=== Begin Enclosure ===

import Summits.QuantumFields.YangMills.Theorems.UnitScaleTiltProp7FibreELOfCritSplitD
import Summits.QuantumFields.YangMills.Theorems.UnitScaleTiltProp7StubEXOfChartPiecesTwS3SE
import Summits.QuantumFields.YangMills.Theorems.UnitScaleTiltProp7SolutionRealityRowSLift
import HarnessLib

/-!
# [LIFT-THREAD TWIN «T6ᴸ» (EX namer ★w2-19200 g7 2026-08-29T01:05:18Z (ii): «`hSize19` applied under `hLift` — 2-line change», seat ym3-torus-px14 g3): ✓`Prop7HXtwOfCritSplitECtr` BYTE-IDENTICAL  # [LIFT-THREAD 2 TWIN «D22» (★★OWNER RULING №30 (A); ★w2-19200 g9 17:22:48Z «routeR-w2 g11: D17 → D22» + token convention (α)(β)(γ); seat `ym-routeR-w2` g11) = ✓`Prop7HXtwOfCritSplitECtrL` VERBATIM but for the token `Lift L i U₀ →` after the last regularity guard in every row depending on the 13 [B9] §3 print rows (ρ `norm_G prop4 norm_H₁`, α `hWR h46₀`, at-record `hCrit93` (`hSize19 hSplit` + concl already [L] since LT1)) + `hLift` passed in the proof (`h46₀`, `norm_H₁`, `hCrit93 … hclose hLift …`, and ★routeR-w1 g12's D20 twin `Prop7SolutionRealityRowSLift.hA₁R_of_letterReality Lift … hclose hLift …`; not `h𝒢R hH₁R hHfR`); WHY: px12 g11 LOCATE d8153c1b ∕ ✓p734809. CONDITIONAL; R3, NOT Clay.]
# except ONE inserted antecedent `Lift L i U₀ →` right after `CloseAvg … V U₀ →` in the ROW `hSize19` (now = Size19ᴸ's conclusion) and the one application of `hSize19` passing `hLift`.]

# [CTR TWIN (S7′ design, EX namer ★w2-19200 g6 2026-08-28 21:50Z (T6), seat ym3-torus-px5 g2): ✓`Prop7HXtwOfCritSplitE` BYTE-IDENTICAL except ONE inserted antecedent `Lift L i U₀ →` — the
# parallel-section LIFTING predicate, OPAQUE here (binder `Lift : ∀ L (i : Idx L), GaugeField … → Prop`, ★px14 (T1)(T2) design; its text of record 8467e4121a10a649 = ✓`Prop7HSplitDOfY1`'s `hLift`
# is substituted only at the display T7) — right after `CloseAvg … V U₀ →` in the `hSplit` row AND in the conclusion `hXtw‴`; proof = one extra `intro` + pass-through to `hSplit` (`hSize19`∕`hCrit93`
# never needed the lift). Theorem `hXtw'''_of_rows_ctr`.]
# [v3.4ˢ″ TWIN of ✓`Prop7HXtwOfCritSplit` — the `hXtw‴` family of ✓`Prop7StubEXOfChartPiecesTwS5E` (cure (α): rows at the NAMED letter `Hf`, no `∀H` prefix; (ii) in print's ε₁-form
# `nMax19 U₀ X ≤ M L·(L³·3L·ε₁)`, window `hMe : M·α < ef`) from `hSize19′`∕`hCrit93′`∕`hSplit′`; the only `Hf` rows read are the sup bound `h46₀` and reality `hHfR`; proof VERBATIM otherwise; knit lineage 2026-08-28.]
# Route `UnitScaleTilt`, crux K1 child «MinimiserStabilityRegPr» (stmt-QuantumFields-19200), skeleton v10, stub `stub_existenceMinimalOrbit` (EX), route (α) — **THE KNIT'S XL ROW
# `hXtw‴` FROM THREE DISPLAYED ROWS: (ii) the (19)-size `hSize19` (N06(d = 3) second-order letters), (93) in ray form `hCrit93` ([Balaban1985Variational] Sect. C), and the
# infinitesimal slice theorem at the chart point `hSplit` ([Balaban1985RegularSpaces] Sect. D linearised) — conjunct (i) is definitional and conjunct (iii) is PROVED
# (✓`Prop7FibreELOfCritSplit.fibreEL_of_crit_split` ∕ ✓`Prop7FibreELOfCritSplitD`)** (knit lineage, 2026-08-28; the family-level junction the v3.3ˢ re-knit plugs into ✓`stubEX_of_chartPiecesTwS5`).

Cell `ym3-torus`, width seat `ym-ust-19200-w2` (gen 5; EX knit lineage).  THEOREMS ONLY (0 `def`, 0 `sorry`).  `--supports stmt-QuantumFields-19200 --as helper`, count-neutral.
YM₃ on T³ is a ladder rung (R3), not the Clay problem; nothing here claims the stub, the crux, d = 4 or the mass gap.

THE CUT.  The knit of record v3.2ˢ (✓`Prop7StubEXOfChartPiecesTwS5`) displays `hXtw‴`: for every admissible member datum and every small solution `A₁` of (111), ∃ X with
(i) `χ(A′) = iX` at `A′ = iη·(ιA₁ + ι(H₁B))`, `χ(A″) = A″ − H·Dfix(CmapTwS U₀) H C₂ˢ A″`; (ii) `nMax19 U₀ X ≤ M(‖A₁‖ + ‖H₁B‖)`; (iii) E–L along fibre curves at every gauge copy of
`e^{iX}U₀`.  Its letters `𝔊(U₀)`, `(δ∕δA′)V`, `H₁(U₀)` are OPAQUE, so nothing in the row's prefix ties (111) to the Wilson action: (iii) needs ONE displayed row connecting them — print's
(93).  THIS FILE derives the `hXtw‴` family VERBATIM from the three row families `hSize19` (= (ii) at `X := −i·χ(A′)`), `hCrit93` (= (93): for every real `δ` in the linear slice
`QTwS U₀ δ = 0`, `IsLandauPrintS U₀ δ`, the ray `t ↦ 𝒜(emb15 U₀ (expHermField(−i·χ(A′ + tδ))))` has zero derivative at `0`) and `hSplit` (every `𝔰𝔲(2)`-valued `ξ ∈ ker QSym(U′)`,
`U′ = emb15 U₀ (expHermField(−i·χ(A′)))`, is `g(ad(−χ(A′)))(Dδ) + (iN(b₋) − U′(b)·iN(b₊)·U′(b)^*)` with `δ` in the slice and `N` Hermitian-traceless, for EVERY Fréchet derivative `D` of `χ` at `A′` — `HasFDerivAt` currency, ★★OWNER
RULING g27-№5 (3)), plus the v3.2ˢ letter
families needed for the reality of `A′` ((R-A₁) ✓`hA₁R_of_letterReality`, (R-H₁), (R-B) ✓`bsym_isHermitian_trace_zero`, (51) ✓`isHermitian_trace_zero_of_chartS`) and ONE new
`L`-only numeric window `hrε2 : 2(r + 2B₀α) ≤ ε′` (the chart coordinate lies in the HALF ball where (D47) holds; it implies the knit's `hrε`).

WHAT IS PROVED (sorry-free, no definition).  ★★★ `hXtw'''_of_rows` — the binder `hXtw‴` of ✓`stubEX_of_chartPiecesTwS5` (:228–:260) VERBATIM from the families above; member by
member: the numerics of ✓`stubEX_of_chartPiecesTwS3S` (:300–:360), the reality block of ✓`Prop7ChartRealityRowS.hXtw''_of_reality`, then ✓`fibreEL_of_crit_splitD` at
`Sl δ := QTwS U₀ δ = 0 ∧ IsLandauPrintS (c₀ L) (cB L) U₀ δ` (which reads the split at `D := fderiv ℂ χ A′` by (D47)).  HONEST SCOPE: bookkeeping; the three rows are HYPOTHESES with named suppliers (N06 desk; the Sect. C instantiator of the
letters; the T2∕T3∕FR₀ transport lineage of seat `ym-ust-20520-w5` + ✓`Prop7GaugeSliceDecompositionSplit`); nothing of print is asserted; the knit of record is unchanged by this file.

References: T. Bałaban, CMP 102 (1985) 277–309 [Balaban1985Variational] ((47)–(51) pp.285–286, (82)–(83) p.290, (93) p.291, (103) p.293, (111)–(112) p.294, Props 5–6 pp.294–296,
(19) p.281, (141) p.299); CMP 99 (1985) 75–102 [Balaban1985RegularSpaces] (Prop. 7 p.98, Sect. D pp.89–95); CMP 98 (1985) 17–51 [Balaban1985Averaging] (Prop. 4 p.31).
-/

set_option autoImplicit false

=== End Enclosure ===

Task directions
Your answer should be the exact lines above from the one with "(knit lineage, 2026-08-28;" through the one with "(111), ∃ X with", both included, and nothing besides.

Answer section
# (✓`Prop7FibreELOfCritSplit.fibreEL_of_crit_split` ∕ ✓`Prop7FibreELOfCritSplitD`)** (knit lineage, 2026-08-28; the family-level junction the v3.3ˢ re-knit plugs into ✓`stubEX_of_chartPiecesTwS5`).

Cell `ym3-torus`, width seat `ym-ust-19200-w2` (gen 5; EX knit lineage).  THEOREMS ONLY (0 `def`, 0 `sorry`).  `--supports stmt-QuantumFields-19200 --as helper`, count-neutral.
YM₃ on T³ is a ladder rung (R3), not the Clay problem; nothing here claims the stub, the crux, d = 4 or the mass gap.

THE CUT.  The knit of record v3.2ˢ (✓`Prop7StubEXOfChartPiecesTwS5`) displays `hXtw‴`: for every admissible member datum and every small solution `A₁` of (111), ∃ X with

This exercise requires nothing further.